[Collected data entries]
-- Opening Marker --
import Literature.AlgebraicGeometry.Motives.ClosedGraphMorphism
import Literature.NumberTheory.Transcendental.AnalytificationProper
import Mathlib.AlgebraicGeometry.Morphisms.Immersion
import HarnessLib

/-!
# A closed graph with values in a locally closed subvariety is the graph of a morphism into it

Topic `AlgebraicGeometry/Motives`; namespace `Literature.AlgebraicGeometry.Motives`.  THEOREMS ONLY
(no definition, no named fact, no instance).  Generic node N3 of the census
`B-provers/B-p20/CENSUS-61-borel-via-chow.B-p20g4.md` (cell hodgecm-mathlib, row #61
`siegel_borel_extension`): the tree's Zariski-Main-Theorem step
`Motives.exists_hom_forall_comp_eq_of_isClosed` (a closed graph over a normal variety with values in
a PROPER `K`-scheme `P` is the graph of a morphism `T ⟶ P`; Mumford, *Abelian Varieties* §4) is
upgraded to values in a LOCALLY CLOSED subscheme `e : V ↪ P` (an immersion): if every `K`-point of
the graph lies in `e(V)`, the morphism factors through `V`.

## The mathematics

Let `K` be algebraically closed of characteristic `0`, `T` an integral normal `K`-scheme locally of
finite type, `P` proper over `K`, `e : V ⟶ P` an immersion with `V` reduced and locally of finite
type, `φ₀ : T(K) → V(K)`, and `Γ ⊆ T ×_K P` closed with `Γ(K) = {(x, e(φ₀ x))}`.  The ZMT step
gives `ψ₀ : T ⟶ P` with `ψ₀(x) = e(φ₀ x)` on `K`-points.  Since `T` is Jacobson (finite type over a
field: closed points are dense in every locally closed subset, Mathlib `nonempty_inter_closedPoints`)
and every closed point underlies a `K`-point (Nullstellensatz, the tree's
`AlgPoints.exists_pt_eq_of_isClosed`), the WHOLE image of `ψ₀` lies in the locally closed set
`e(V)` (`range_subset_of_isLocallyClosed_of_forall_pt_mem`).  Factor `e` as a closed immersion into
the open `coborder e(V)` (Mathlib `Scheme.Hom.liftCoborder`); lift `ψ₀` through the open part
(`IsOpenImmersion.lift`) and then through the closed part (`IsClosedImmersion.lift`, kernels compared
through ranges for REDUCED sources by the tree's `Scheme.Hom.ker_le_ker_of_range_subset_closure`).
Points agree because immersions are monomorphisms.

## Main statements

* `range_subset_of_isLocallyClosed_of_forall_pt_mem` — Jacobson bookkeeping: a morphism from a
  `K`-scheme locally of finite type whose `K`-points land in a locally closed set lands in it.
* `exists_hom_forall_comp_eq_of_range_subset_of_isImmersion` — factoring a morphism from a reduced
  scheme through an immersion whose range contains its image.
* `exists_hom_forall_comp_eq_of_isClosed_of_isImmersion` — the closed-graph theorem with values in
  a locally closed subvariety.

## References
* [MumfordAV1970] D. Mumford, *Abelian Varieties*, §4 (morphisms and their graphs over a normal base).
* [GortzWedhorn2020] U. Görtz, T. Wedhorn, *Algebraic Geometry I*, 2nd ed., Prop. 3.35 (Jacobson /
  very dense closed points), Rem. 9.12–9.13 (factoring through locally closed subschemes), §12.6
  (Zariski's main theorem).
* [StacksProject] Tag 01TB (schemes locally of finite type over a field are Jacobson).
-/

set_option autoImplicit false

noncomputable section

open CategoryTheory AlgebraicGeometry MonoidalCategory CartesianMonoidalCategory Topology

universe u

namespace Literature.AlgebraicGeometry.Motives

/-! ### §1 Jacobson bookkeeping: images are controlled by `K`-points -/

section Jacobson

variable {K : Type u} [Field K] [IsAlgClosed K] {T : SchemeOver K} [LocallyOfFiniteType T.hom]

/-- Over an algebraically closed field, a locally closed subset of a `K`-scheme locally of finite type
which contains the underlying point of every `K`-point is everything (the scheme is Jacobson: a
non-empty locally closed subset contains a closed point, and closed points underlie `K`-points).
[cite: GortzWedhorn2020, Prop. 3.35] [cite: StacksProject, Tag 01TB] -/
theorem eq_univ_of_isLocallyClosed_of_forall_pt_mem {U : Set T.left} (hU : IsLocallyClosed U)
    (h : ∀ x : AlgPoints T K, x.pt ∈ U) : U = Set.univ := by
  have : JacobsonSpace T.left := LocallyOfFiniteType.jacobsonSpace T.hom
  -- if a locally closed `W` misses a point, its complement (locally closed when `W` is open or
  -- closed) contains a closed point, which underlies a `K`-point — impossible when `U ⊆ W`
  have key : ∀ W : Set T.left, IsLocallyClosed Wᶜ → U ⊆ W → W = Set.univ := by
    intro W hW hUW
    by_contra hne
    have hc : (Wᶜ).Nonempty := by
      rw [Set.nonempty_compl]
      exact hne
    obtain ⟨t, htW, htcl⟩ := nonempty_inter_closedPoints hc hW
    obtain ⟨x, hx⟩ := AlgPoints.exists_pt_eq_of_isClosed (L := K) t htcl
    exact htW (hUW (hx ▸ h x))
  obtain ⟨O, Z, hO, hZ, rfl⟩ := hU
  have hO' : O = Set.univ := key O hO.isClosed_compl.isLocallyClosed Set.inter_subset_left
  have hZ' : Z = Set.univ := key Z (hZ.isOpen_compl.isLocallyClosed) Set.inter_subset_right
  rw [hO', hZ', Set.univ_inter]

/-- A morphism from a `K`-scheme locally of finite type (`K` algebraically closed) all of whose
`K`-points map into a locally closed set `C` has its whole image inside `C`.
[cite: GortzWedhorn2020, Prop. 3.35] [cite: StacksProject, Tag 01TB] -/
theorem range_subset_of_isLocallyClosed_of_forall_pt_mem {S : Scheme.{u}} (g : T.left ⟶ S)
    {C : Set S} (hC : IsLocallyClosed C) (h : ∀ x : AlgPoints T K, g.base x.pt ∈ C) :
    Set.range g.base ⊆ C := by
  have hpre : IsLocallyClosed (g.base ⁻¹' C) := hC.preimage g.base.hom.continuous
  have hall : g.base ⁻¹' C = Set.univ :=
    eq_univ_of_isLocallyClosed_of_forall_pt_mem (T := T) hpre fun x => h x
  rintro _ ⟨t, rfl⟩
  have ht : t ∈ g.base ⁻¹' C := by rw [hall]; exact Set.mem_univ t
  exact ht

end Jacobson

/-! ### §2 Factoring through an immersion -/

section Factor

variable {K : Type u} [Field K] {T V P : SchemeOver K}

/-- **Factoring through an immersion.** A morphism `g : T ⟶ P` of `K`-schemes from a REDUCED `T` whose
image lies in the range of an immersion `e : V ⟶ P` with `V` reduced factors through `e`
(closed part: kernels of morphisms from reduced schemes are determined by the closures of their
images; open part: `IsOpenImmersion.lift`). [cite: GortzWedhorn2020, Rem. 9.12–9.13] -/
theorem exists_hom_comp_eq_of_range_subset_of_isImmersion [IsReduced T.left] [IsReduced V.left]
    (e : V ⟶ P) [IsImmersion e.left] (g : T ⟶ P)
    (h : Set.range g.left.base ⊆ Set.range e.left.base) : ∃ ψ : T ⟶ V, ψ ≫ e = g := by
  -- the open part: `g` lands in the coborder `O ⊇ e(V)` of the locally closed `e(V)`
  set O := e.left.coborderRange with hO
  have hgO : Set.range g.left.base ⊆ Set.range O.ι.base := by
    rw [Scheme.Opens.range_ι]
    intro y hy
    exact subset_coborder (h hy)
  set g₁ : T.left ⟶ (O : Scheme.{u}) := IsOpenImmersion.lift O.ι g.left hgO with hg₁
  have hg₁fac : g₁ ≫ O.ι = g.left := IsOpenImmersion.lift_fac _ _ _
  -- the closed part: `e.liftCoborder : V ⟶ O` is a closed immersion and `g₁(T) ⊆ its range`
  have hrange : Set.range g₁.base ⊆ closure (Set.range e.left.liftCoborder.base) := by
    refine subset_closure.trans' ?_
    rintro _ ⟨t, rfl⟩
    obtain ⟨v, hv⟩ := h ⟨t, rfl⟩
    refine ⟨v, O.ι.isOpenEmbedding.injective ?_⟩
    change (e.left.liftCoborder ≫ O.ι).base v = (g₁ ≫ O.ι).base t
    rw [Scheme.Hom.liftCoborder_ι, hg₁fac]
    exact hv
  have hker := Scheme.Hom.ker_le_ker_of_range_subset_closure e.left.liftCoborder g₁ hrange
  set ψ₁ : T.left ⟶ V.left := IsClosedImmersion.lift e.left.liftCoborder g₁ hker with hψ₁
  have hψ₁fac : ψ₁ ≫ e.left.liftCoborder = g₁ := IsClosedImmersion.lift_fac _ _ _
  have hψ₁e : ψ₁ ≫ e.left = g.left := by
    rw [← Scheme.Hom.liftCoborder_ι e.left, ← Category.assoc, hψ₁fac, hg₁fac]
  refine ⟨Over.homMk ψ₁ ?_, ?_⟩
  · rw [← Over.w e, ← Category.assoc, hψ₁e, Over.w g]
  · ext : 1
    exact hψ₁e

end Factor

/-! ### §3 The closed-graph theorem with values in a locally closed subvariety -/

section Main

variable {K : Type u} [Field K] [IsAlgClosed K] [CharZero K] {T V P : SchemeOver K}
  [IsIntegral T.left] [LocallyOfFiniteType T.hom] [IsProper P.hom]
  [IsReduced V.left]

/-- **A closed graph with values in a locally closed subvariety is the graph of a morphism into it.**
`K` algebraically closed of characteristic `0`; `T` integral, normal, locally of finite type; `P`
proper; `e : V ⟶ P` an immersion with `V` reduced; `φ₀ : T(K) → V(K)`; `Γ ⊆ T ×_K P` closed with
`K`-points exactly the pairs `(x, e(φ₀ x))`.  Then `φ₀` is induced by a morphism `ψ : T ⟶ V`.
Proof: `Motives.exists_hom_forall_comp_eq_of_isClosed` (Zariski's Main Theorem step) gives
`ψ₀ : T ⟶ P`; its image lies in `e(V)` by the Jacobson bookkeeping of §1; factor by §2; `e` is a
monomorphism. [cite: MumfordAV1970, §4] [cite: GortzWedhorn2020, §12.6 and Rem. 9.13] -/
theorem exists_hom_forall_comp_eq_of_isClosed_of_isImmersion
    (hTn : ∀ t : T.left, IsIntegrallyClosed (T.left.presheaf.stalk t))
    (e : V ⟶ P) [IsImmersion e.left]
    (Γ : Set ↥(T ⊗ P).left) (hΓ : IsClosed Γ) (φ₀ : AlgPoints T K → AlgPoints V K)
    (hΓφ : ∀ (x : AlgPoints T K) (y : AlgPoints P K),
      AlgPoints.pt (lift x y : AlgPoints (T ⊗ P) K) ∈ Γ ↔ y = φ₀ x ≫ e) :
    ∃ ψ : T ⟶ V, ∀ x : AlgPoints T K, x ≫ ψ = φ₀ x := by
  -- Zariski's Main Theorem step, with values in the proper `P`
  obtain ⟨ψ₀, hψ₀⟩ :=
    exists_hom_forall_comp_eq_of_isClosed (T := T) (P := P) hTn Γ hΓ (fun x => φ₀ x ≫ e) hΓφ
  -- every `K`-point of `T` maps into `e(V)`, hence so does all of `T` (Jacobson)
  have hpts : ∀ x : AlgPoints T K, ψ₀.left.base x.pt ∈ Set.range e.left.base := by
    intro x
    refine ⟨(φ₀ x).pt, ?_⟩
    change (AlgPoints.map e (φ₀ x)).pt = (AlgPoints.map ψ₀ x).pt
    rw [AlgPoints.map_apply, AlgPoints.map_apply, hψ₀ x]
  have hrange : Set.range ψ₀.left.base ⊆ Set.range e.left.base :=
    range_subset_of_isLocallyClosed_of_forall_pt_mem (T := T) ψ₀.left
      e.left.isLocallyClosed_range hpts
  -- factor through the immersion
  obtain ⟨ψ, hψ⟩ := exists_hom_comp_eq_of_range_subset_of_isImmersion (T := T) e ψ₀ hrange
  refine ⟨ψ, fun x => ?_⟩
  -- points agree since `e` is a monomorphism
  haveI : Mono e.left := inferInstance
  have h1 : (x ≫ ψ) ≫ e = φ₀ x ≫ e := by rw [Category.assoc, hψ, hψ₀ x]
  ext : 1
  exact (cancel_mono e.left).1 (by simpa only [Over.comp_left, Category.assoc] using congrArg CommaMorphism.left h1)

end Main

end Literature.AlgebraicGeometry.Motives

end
-- Closing Marker --
-- Opening Marker --
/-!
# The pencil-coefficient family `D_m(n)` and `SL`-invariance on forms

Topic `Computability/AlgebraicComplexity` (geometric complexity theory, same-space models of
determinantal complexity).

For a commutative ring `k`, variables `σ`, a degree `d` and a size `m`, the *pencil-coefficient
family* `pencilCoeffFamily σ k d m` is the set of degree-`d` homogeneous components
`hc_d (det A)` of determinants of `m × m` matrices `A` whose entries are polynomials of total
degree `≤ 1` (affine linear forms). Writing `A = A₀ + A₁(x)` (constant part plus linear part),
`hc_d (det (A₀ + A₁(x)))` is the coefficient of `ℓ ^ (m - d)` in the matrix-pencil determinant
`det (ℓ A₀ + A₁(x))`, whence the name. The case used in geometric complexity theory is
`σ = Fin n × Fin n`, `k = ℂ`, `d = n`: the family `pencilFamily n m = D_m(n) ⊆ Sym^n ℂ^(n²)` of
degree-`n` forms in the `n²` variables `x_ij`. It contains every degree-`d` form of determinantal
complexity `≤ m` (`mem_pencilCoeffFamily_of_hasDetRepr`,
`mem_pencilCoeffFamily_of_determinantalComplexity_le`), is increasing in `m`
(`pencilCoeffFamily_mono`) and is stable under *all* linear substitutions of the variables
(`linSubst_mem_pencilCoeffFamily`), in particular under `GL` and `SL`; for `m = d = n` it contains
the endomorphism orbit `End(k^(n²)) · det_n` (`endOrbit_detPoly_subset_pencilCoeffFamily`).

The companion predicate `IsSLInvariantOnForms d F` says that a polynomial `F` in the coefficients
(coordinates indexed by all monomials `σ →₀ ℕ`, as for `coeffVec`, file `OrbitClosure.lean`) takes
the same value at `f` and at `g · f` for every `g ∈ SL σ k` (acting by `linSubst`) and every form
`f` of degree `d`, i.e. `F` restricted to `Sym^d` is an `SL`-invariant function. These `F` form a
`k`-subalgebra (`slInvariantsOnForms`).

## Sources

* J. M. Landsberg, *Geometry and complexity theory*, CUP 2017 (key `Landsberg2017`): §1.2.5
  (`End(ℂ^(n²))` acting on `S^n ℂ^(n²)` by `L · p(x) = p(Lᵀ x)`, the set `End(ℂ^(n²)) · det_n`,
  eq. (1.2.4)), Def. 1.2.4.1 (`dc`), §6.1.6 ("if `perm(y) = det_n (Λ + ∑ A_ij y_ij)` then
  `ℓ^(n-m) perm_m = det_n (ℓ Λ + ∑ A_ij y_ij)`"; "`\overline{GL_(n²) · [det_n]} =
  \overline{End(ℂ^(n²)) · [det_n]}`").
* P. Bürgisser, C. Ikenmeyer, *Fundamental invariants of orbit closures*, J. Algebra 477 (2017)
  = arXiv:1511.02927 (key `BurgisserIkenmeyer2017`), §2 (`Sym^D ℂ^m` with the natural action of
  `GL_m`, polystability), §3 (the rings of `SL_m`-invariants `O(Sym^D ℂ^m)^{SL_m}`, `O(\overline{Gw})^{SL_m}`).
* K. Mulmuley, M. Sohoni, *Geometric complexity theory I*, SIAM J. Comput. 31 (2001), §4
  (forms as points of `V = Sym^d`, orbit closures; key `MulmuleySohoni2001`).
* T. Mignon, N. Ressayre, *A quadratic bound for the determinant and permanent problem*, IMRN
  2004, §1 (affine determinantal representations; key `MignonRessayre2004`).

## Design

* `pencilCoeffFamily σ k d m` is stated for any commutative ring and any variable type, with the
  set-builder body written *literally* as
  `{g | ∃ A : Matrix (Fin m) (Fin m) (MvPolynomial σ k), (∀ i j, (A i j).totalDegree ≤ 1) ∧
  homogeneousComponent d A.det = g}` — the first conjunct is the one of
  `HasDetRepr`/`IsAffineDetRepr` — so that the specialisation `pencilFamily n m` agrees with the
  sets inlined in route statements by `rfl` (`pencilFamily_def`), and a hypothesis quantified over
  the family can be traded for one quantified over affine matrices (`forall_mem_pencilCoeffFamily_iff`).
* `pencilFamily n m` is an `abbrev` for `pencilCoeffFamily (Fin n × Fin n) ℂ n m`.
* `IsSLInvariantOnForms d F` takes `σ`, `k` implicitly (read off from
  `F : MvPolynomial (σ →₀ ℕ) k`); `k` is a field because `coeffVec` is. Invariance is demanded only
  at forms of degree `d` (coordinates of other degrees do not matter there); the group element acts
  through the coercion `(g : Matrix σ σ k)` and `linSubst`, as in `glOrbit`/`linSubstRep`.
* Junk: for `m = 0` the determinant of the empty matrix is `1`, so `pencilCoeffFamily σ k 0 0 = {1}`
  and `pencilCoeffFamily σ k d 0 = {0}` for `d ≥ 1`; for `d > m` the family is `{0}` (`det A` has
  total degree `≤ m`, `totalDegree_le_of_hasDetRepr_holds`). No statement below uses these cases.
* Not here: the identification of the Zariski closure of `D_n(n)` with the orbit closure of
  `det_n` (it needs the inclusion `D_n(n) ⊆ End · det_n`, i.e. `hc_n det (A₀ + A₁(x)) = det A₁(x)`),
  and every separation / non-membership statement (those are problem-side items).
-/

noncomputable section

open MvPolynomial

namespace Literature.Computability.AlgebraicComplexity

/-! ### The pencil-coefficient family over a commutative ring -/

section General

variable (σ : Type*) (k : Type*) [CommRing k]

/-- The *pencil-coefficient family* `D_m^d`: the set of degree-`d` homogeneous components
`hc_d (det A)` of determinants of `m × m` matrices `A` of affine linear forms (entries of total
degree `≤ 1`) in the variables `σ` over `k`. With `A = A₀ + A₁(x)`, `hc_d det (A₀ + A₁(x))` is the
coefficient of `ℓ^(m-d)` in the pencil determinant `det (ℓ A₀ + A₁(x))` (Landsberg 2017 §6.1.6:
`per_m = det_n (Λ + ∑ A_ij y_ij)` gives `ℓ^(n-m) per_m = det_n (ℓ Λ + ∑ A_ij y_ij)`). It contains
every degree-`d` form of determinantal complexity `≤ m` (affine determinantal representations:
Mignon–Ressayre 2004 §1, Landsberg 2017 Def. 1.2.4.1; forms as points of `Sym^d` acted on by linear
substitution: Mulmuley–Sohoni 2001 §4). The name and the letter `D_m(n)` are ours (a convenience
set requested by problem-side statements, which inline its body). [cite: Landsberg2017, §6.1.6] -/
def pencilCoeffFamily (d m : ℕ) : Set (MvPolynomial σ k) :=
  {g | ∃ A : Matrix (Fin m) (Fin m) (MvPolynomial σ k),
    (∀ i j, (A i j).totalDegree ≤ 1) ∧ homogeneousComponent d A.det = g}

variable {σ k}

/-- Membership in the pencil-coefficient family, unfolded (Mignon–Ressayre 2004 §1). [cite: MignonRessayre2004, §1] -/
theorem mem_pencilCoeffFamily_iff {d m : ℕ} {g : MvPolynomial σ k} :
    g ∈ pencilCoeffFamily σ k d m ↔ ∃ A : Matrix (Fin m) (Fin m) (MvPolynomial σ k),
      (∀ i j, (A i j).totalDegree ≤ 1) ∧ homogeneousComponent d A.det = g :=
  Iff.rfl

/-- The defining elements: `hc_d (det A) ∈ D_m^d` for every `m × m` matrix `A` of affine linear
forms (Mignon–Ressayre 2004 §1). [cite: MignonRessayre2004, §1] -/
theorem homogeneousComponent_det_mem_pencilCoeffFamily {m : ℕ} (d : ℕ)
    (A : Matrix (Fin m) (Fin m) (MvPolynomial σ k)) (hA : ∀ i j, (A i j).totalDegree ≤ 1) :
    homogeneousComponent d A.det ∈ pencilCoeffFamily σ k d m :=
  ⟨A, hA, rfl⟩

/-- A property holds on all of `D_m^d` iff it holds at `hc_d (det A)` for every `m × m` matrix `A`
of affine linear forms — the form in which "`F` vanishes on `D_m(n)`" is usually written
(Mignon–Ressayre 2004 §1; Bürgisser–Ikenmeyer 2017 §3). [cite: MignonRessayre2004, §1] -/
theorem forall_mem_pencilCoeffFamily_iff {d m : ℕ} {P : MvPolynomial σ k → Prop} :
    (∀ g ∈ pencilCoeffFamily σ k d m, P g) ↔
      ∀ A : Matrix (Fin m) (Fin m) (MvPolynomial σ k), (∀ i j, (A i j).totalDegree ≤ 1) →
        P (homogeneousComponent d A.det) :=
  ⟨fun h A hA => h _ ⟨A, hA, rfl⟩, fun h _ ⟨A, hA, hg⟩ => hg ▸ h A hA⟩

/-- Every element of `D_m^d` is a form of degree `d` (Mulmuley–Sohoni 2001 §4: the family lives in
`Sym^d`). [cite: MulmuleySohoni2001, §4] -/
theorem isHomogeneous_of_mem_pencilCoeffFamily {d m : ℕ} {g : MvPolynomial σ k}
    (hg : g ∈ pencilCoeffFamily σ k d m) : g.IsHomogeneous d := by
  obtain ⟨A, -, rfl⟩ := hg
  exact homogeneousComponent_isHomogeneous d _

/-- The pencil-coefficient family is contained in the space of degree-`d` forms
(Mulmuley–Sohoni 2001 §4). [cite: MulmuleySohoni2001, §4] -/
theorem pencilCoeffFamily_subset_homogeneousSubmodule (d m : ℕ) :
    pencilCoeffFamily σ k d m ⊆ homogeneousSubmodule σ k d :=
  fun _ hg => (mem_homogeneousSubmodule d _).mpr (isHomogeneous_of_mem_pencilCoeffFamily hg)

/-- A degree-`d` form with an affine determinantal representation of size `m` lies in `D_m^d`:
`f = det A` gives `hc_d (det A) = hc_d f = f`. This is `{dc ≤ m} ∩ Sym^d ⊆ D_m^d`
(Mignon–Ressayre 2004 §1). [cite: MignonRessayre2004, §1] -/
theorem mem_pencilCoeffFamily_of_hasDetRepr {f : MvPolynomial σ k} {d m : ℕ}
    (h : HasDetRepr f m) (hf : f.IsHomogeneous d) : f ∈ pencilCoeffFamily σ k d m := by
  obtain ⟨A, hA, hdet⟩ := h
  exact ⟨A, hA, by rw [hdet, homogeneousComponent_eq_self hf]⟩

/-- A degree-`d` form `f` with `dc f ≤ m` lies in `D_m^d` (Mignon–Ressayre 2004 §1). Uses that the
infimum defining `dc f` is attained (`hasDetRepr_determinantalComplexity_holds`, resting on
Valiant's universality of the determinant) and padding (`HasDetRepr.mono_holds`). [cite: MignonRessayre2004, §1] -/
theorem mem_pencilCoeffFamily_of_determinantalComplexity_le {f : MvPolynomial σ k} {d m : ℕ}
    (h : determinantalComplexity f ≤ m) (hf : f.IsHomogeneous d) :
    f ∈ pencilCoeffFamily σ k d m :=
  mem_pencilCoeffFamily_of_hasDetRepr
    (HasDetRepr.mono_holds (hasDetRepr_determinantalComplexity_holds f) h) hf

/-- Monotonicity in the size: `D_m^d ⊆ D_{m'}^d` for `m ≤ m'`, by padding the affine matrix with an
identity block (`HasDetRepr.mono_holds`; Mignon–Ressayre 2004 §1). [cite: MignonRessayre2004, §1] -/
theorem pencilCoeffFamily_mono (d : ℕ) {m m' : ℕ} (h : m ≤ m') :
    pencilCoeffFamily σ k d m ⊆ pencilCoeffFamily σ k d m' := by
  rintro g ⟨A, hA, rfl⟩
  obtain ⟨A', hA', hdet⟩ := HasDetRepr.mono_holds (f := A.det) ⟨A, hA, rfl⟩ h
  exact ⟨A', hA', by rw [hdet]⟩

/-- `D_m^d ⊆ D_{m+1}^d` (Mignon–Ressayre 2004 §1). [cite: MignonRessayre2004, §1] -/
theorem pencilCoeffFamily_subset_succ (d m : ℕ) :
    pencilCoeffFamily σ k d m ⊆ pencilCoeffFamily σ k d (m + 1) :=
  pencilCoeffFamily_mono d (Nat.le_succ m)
-- Closing Marker --
> _TO DO_
Show all of the lines above in which "tree" is present.

> _ANSWER TO THIS PROBLEM_
`siegel_borel_extension`): the tree's Zariski-Main-Theorem step
and every closed point underlies a `K`-point (Nullstellensatz, the tree's
through ranges for REDUCED sources by the tree's `Scheme.Hom.ker_le_ker_of_range_subset_closure`).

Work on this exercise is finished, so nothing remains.